United States District Court, N.D. Illinois, Eastern Division

December 18, 2014

CYNTHIA RICHARDSON, Plaintiff(s),
v.
METROPOLITAN FAMILY SERVICES; CHARLENE WASHINGTON; LEAH SULLIVAN; and KATHRYN SUMMERS-KELLEY, Defendants.

MEMORANDUM OPINION AND ORDER

JOHN Z. LEE, District Judge.

Pro se Plaintiff Cynthia Richardson brings claims of employment discrimination under Title VII of the Civil Rights Act of 1964 against Defendants Metropolitan Family Services, Charlene Washington, Leah Sullivan, and Kathryn Summers-Kelley.[1] Defendant Metropolitan Family Services moves to dismiss, arguing Plaintiff's suit is untimely, Plaintiff failed to exhaust administrative remedies, and Plaintiff fails to state viable claims for retaliation and defamation. Plaintiff has filed a response to Defendant's motion. In her response, Plaintiff cites no legal authorities. Instead, she reasserts and highlights many factual allegations contained in her Amended Complaint and attaches extensive additional documentation. For the reasons provided herein, the Court grants in part and denies in part Defendant's motion.

I. Factual Background[2]

Plaintiff Cynthia Richards brings the action pro se for employment discrimination. Am Compl. ¶ 1. Plaintiff alleges discrimination beginning on or about May 30, 2013. Id. ¶ 6. She filed her principal charges of discrimination with the United States Equal Employment Opportunity Commission ("EEOC") on March 1, 2013, and the Illinois Department of Human Rights ("IDHR") on or about June 18, 2013. Id. ¶ 7.1 (i)-(ii).
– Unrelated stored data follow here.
import Summits.BirchSwinnertonDyer.Rank1Residual.GaloisImage.PropagatedConditionCardEP
import Literature.NumberTheory.EllipticCurves.LocalEulerCharacteristicTorsion
import Literature.NumberTheory.EllipticCurves.IwasawaLocalKummerSkeletonProofs
import HarnessLib

/-!
# `#H¹(K_v, C[p]) = #(𝓞_v/p) · #C[p]^{Γ_v}` for a Galois-stable line of prime order whose character
# differs from the cyclotomic character — Tate's Euler–Poincaré characteristic + local duality
# (row T-T3B, file F3; team n1011, seat p12 GEN 8)

HONEST FRAMING (cell `b2b-bsdres`, run/shared/lean/b2b/bsd-rank1-residual/, verbatim in every
file): the goal of the cell is to DELETE the COMBINATION-SHAPED residual classes of the
Birch–Swinnerton-Dyer formula for ALL analytic-rank `≤ 1` elliptic curves over `ℚ` — "full BSD
formula for every rank `≤ 1` curve in class `C`" assembled STRICTLY from published theorems — so
that the rank-`≤ 1` remainder becomes exactly the CONSTRUCTION-SHAPED classes, which are TYPED
(missing-input `Prop`s), NOT attempted. This is not "finishing BSD". Team n1011 (N10/N11; row
T-T3B = the `v = p` local tower kernel at level `0` for additive potentially good ordinary
reduction, skeleton `cells/n1011/skel/T-T3B.md`): research routes on CONSTRUCTION-SHAPED classes;
prove what is provable now; no claim beyond stated classes; census output = EVIDENCE, never a
Literature fact; RESIDUAL-MAP marks UNCHANGED; nothing is booked by this file. TOOL THEOREMS ONLY:
no definition, no named fact, nothing cited enters as a hypothesis.

## What

Let `K` be a number field, `v` a finite place, `K_v = v.adicCompletion K`, `Γ_v = Gal(K̄_v/K_v)`,
`A` a discrete `Γ_v`-module with continuous orbit maps ("`E(K̄_v)`") and `C ≤ A` a `Γ_v`-stable
subgroup of PRIME order `p` ("`C[p]`, the `p`-torsion of the canonical line of a good model").
Suppose some `σ ∈ Γ_v` acts on `C` by a scalar `a` and on the `p`-th roots of unity of `K̄_v` by
`ζ ↦ ζ^b` with `a ≢ b (mod p)` ("the character of `C[p]` is not the cyclotomic character `ω`"; for
the twisted ordinary line of an additive potentially good ordinary curve, inertia acts on `C[p]` by
`ω · ϑ⁻¹` with `ϑ` the RAMIFIED quotient character, so any inertial `σ` moving `E[p]/C[p]` works —
Weil pairing, `det ρ̄_{E,p} = ω`). Then (`PrimeOrderLine.exists_finset_cocycle_reps`):

  the `C`-valued continuous cocycles `Γ_v → A` fall into at most `#(𝓞_v/p) · #C^{Γ_v}` classes
  modulo coboundaries `∂t`, `t ∈ C`

— i.e. `#H¹(K_v, C) = #(𝓞_v/p𝓞_v) · #H⁰(K_v, C)`: Tate's local Euler–Poincaré characteristic
(Milne *ADT* I Thm. 2.8; the tree's THEOREM `EPCTate.localEulerPoincareCharacteristic`, p04 T-EPC,
through `EP.localEulerPoincareCharacteristic_adicCompletion` /
`localEulerPoincareCharacteristic_adicCompletion`) `#H⁰ · #H² · #(𝓞_v/#C) = #H¹` with
`#H²(K_v, C) = #Hom_{Γ_v}(C, μ_p)` (local duality in bidegree `(2,0)`, Milne I Cor. 2.3; the
tree's THEOREM `natCard_two_eq_natCard_invariants_homRep`) `= 1` (an equivariant `f : C → μ_p` has
`f(σc) = a•f(c) = b•f(c)`, so `f = 0`). For `K = ℚ`, `v = (p)`: `#(ℤ_v/p) = p` (the row's file
F5). This is the count (S4) of row T-T3B feeding `KummerCount.forall_exists_eq_coboundary_of_card_le`
(file F2, `Iwasawa/KummerCountVanishing`), in the currency of the tree's Lemma-3.4 skeleton
(`Finset` of cocycle representatives, as hypothesis (C1) of
`ResKernel.finite_primary_subgroupResKer_of_reduction`). NO named fact: T-EPC and local duality
are theorems of the tree.

References: [MilneADT2006] J. S. Milne, *Arithmetic Duality Theorems* (2006), I Thm. 2.8, Cor. 2.3;
[SerreGaloisCohomology1997] J.-P. Serre, *Galois Cohomology*, II §5.2 Thm. 2, §5.7 Thm. 5;
[GreenbergLNM1716] R. Greenberg, LNM 1716 (1999), §2 p. 70 (`φψ = χ`), §3 Lemma 3.4 (p. 89).
-/

noncomputable section

open scoped Classical

open CategoryTheory Function Field NumberField IsDedekindDomain
  Literature.NumberTheory.EllipticCurves Literature.NumberTheory.GaloisRepresentations
  Literature.NumberTheory.EllipticCurves.ResKernel
  Literature.NumberTheory.GaloisRepresentations.DiscreteGaloisModule
  Summit.BirchSwinnertonDyer.Rank1Residual.GaloisImage
open scoped ContRepresentation

universe u

namespace Summit.BirchSwinnertonDyer.Rank1Residual.Iwasawa

namespace PrimeOrderLine

/-! ## §1 `μ_p`: a Galois element raising `p`-th roots of unity to the `b`-th power acts on `μ_p` by `b` -/

section Mu

variable (F : Type u) [Field F]

/-- If `σ ∈ Γ_F` raises every `n`-th root of unity of `F̄` to the `b`-th power, then on the discrete
Galois module `μ_n` (`mu F n`, written additively) `σ` acts as the scalar `b`. [folklore] -/
theorem mu_apply_eq_nsmul_of_forall_smul_eq_pow {n b : ℕ} (σ : absoluteGaloisGroup F)
    (hσ : ∀ ξ : AlgebraicClosure F, ξ ^ n = 1 → σ • ξ = ξ ^ b) (ζ : MuCarrier F n) :
    mu F n σ ζ = b • ζ := by
  apply MuCarrier.toAdditive.injective
  rw [mu_apply_apply, map_nsmul]
  change Additive.ofMul (σ • (MuCarrier.toAdditive ζ).toMul) =
    Additive.ofMul ((MuCarrier.toAdditive ζ).toMul ^ b)
  refine congrArg Additive.ofMul (Subtype.ext (Units.ext ?_))
  rw [absoluteGaloisGroup.coe_smul_rootsOfUnity, Units.coe_smul, SubmonoidClass.coe_pow,
    Units.val_pow_eq_pow_val]
  refine hσ _ ?_
  have h := (mem_rootsOfUnity n ((MuCarrier.toAdditive ζ).toMul : (AlgebraicClosure F)ˣ)).mp
    ((MuCarrier.toAdditive ζ).toMul).2
  rw [← Units.val_pow_eq_pow_val, h, Units.val_one]

/-- Every element of `μ_n` (additively written) is killed by `n`. [folklore] -/
theorem nsmul_muCarrier_eq_zero (n : ℕ) (ζ : MuCarrier F n) : n • ζ = 0 := by
  apply MuCarrier.toAdditive.injective
  rw [map_nsmul, map_zero]
  change Additive.ofMul ((MuCarrier.toAdditive ζ).toMul ^ n) = Additive.ofMul 1
  refine congrArg Additive.ofMul (Subtype.ext ?_)
  rw [SubmonoidClass.coe_pow, OneMemClass.coe_one]
  exact (mem_rootsOfUnity n ((MuCarrier.toAdditive ζ).toMul : (AlgebraicClosure F)ˣ)).mp
    ((MuCarrier.toAdditive ζ).toMul).2

end Mu

/-! ## §2 The count -/

section Count

variable (K : Type) [Field K] [NumberField K] (v : HeightOneSpectrum (𝓞 K))
variable {A : Type} [AddCommGroup A]
  [DistribMulAction (absoluteGaloisGroup (v.adicCompletion K)) A] [TopologicalSpace A]
  [DiscreteTopology A]

omit [TopologicalSpace A] [DiscreteTopology A] in
/-- Bezout bookkeeping: for `x` killed by the prime `p` (`p ^ 1 • x = 0`, the shape produced by the
duality lemma at `k = 1`), `a • x = b • x` with `a ≢ b (mod p)` forces `x = 0`. [folklore] -/
theorem eq_zero_of_nsmul_eq_nsmul {M : Type*} [AddCommGroup M] {p : ℕ} [hp : Fact p.Prime]
    {a b : ℕ} (hab : ¬ a ≡ b [MOD p]) {x : M} (hpx : p ^ 1 • x = 0) (h : a • x = b • x) :
    x = 0 := by
  rw [pow_one] at hpx
  have hd : ((a : ℤ) - b) • x = 0 := by rw [sub_smul, natCast_zsmul, natCast_zsmul, h, sub_self]
  have hcop : IsCoprime ((a : ℤ) - b) (p : ℤ) := by
    rw [Int.isCoprime_iff_gcd_eq_one]
    have hdvd' : Int.gcd ((a : ℤ) - b) p ∣ p := by exact_mod_cast Int.gcd_dvd_right ((a : ℤ) - b) p
    rcases (Nat.dvd_prime hp.out).mp hdvd' with h1 | h2
    · exact h1
    · exfalso
      have hpd : (p : ℤ) ∣ (a : ℤ) - b := by rw [← h2]; exact Int.gcd_dvd_left _ _
      exact hab (Nat.modEq_iff_dvd.mpr ((dvd_sub_comm.mp hpd)))
  obtain ⟨α, β, hαβ⟩ := hcop
  calc x = (α * ((a : ℤ) - b) + β * (p : ℤ)) • x := by rw [hαβ, one_smul]
    _ = 0 := by rw [add_smul, mul_smul, mul_smul, hd, smul_zero, zero_add, natCast_zsmul, hpx,
        smul_zero]

/-- **`#H¹(K_v, C) ≤ #(𝓞_v/p) · #C^{Γ_v}` as a finite set of cocycle representatives.** Let
`C ≤ A` be a `Γ_v`-stable subgroup of prime order `p` of a discrete `Γ_v`-module `A` with continuous
orbit maps, and suppose some `σ ∈ Γ_v` acts on `C` as the scalar `a` and on the `p`-th roots of
unity of `K̄_v` as `ζ ↦ ζ^b` with `a ≢ b (mod p)`. Then there is a finite set `S` of continuous
cocycles `Γ_v → A` with `#S ≤ #(𝓞_v/p𝓞_v) · #{c ∈ C : Γ_v c = c}` such that every `C`-valued
continuous cocycle `ψ` satisfies `ψ − ψ₀ = ∂t` for some `ψ₀ ∈ S`, `t ∈ C`. Proof: on the finite
discrete module `C` (as a `ContinuousRep`, whose `TopRep` is the tree's `discreteTopRep`
definitionally), Tate's local Euler–Poincaré characteristic
(`localEulerPoincareCharacteristic_adicCompletion` fed with the THEOREM
`EP.localEulerPoincareCharacteristic_adicCompletion`) reads `#C^{Γ_v} · #H²(K_v, C) · #(𝓞_v/p) = #H¹(K_v, C)`,
and `#H²(K_v, C) = #Hom_{Γ_v}(C, μ_p)` (`natCard_two_eq_natCard_invariants_homRep`) `= 1`
(`f(σc) = a•f(c)` versus `σ•f(c) = b•f(c)`, `eq_zero_of_nsmul_eq_nsmul`); representatives of the
finitely many classes of `H¹(Γ_v, C)`, pushed into `A`, form `S`.
[cite: MilneADT2006, Ch. I §2, Thm. 2.8 (p. 31) and Cor. 2.3]
[cite: GreenbergLNM1716, §3 Lemma 3.4 (p. 89)] -/
theorem exists_finset_cocycle_reps
    (hcont : ∀ a : A, Continuous fun g : absoluteGaloisGroup (v.adicCompletion K) ↦ g • a)
    (p : ℕ) [hp : Fact p.Prime] (C : AddSubgroup A)
    (hC : ∀ (g : absoluteGaloisGroup (v.adicCompletion K)) (a : A), a ∈ C → g • a ∈ C)
    (hpC : ∀ a ∈ C, p • a = 0) (hcard : Nat.card C = p)
    (hχ : ∃ (σ : absoluteGaloisGroup (v.adicCompletion K)) (a b : ℕ), (∀ c ∈ C, σ • c = a • c) ∧
      (∀ ζ : AlgebraicClosure (v.adicCompletion K), ζ ^ p = 1 → σ • ζ = ζ ^ b) ∧ ¬ a ≡ b [MOD p]) :
    ∃ S : Finset (contOneCocycles (discreteTopRep (absoluteGaloisGroup (v.adicCompletion K)) A)),
      S.card ≤ Nat.card (v.adicCompletionIntegers K ⧸
          Ideal.span {((p : ℕ) : v.adicCompletionIntegers K)}) *
        Nat.card {a : A // a ∈ C ∧ ∀ g : absoluteGaloisGroup (v.adicCompletion K), g • a = a} ∧
      ∀ ψ : contOneCocycles (discreteTopRep (absoluteGaloisGroup (v.adicCompletion K)) A),
        (∀ g, ψ.1 g ∈ C) → ∃ ψ₀ ∈ S, ∃ t ∈ C, ∀ g, ψ.1 g - ψ₀.1 g = g • t - t := by
  -- notation
  let Γ := absoluteGaloisGroup (v.adicCompletion K)
  haveI : CharZero (v.adicCompletion K) :=
    charZero_of_injective_algebraMap (algebraMap K (v.adicCompletion K)).injective
  -- `H²` needs `LocallyCompactSpace Γ_v`: compactness of the absolute Galois group, locally
  haveI := absoluteGaloisGroup_compactSpace (v.adicCompletion K)
  -- the `Γ`-module structure on `↥C`
  letI iSMul : SMul Γ C := ⟨fun g c ↦ ⟨g • (c : A), hC g c c.2⟩⟩
  have hsmulC : ∀ (g : Γ) (c : C), ((g • c : C) : A) = g • (c : A) := fun _ _ ↦ rfl
  letI iDMA : DistribMulAction Γ C :=
    { one_smul := fun c ↦ Subtype.ext (by rw [hsmulC, one_smul])
      mul_smul := fun g h c ↦ Subtype.ext (by rw [hsmulC, hsmulC, hsmulC, mul_smul])
      smul_zero := fun g ↦ Subtype.ext (by rw [hsmulC, ZeroMemClass.coe_zero, smul_zero])
      smul_add := fun g c d ↦ Subtype.ext (by
        rw [hsmulC, AddMemClass.coe_add, smul_add, AddMemClass.coe_add, hsmulC, hsmulC]) }
  have hcontC : ∀ c : C, Continuous fun g : Γ ↦ g • c := fun c ↦
    (hcont (c : A)).subtype_mk _
  haveI : Finite C := Nat.finite_of_card_ne_zero (by rw [hcard]; exact hp.out.ne_zero)
  -- `C` as a `ContinuousRep` of `Γ` over `ℤ`; its `TopRep` is the tree's `discreteTopRep`
  let ρ : ContinuousRep Γ ℤ C :=
    { toRepresentation := (discreteContRep Γ C).toRepresentation
      continuous_smul := by
        refine continuous_prod_of_discrete_right.mpr fun c ↦ ?_
        exact hcontC c }
  have hρ : ∀ (g : Γ) (c : C), ρ g c = g • c := fun _ _ ↦ rfl
  have hbridge : ρ.toTopRep = discreteTopRep Γ C := rfl
  -- Tate's local Euler–Poincaré characteristic for `C`
  obtain ⟨hfin1, -, hEPC⟩ := localEulerPoincareCharacteristic_adicCompletion K v
    (EP.localEulerPoincareCharacteristic_adicCompletion K v) ρ
  -- `#H²(K_v, C) = #Hom_Γ(C, μ_p) = 1`
  have hM : ∀ c : C, p ^ 1 • c = 0 := fun c ↦ Subtype.ext (by
    rw [pow_one, AddSubmonoidClass.coe_nsmul, ZeroMemClass.coe_zero]; exact hpC c c.2)
  obtain ⟨-, h2⟩ := natCard_two_eq_natCard_invariants_homRep (v.adicCompletion K) ρ hM
  have hinv1 : Nat.card (ρ.homRep (mu (v.adicCompletion K) (p ^ 1))).toTopRep.ρ.invariants = 1 := by
    obtain ⟨σ, a, b, hσC, hσμ, hab⟩ := hχ
    haveI : Subsingleton (ρ.homRep (mu (v.adicCompletion K) (p ^ 1))).toTopRep.ρ.invariants := by
      refine ⟨fun f₁ f₂ ↦ ?_⟩
      suffices key : ∀ f : (ρ.homRep (mu (v.adicCompletion K) (p ^ 1))).toTopRep.ρ.invariants,
          ∀ c : C, (f.1 : HomCarrier C (MuCarrier (v.adicCompletion K) (p ^ 1))) c = 0 by
        exact Subtype.ext (HomCarrier.ext fun c ↦ by rw [key f₁ c, key f₂ c])
      intro f c
      have hf := f.2 σ
      change (ρ.homRep (mu (v.adicCompletion K) (p ^ 1))) σ f.1 = f.1 at hf
      rw [ContinuousRep.homRep_apply_eq_self_iff] at hf
      have h1 := hf c
      rw [mu_apply_eq_nsmul_of_forall_smul_eq_pow (v.adicCompletion K) σ
        (fun ζ hζ ↦ hσμ ζ (by rwa [pow_one] at hζ)), hρ] at h1
      have hσc : σ • c = a • c := Subtype.ext (by
        rw [hsmulC, AddSubmonoidClass.coe_nsmul]; exact hσC c c.2)
      rw [hσc, map_nsmul] at h1
      exact eq_zero_of_nsmul_eq_nsmul (p := p) hab
        (nsmul_muCarrier_eq_zero (v.adicCompletion K) (p ^ 1) _) h1.symm
    exact Nat.card_of_subsingleton (0 : (ρ.homRep (mu (v.adicCompletion K) (p ^ 1))).toTopRep.ρ.invariants)
  have h2' : Nat.card (galoisCohomology ρ 2) = 1 := by rw [← hinv1]; exact h2
  -- `#C^{Γ}` as a subtype of `A`
  have hinv : Nat.card ρ.toTopRep.ρ.invariants =
      Nat.card {a : A // a ∈ C ∧ ∀ g : Γ, g • a = a} := by
    refine Nat.card_congr
      { toFun := fun m ↦ ⟨((m.1 : C) : A), (m.1 : C).2, fun g ↦ ?_⟩
        invFun := fun a ↦ ⟨⟨a.1, a.2.1⟩, ?_⟩
        left_inv := fun m ↦ rfl
        right_inv := fun a ↦ rfl }
    · have h := (Representation.mem_invariants _ _).mp m.2 g
      change ρ g m.1 = m.1 at h
      rw [hρ] at h
      rw [← hsmulC, h]
    · refine (Representation.mem_invariants _ _).mpr fun g ↦ ?_
      change ρ g _ = _
      rw [hρ]
      exact Subtype.ext (a.2.2 g)
  -- the count `#H¹(Γ, C) = #(𝓞_v/p) · #C^Γ`
  have hcardM : Nat.card C = p := hcard
  rw [h2', mul_one, hcardM, hinv] at hEPC
  -- representatives
  change Finite (continuousCohomology 1 ρ.toTopRep) at hfin1
  rw [hbridge] at hfin1
  haveI : Finite (discreteH1 Γ C) := hfin1
  letI : Fintype (discreteH1 Γ C) := Fintype.ofFinite _
  choose φ hφ using fun c : discreteH1 Γ C ↦ oneCocycleClass_surjective _ c
  -- push-forward along the inclusion `ι : C → A`
  have hι : ∀ (g : Γ) (c : C), C.subtype (g • c) = g • C.subtype c := fun g c ↦ hsmulC g c
  let push : contOneCocycles (discreteTopRep Γ C) → contOneCocycles (discreteTopRep Γ A) :=
    fun φ' ↦ contOneCocycles.pullback (ContinuousMonoidHom.id Γ)
      (resHomOfEquivariant (ContinuousMonoidHom.id Γ) C.subtype (compat_id_of_equivariant C.subtype hι)) φ'
  have hpush : ∀ (φ' : contOneCocycles (discreteTopRep Γ C)) (g : Γ),
      (push φ').1 g = ((φ'.1 g : C) : A) := fun φ' g ↦ ResKernel.pullback_id_apply C.subtype hι φ' g
  refine ⟨Finset.univ.image fun c ↦ push (φ c), ?_, fun ψ hψ ↦ ?_⟩
  · -- the bound
    refine Finset.card_image_le.trans ?_
    rw [Finset.card_univ, Fintype.card_eq_nat_card]
    change Nat.card (continuousCohomology 1 (discreteTopRep Γ C)) ≤ _
    rw [← hbridge]
    change Nat.card (galoisCohomology ρ 1) ≤ _
    rw [← hEPC, mul_comm]
  · -- every `C`-valued cocycle is equivalent to a representative
    let ψC : contOneCocycles (discreteTopRep Γ C) :=
      ⟨⟨fun g ↦ ⟨ψ.1 g, hψ g⟩, ψ.1.continuous.subtype_mk _⟩, fun g h ↦ Subtype.ext (by
        change ψ.1 (g * h) = ψ.1 g + g • ψ.1 h
        exact ψ.2 g h)⟩
    have hψC : ∀ g, ((ψC.1 g : C) : A) = ψ.1 g := fun _ ↦ rfl
    set c := oneCocycleClass _ ψC with hc
    have hdiff : oneCocycleClass _ (ψC - φ c) = 0 := by
      rw [oneCocycleClass_sub, hφ c, ← hc, sub_self]
    obtain ⟨t, ht⟩ := (oneCocycleClass_eq_zero_iff _ _).mp hdiff
    refine ⟨push (φ c), Finset.mem_image.mpr ⟨c, Finset.mem_univ _, rfl⟩, (t : A), t.2, fun g ↦ ?_⟩
    have h := congrArg (fun x : C ↦ (x : A)) (ht g)
    simp only [ContinuousMap.sub_apply, AddSubgroupClass.coe_sub] at h
    rw [hpush, ← hψC g]
    rw [h]
    change ((g • t : C) : A) - (t : A) = g • (t : A) - (t : A)
    rw [hsmulC]

end Count

end PrimeOrderLine

end Summit.BirchSwinnertonDyer.Rank1Residual.Iwasawa

end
The EEOC issued a notice of the right to sue on March 4, 2014. Id. ¶ 8. Plaintiff alleges discrimination based on age, race, religion, and sex. Id. ¶ 9. In particular, Plaintiff alleges Defendant terminated her employment, failed to promote her, failed to reasonably accommodate her religion, failed to stop harassment, and retaliated against her.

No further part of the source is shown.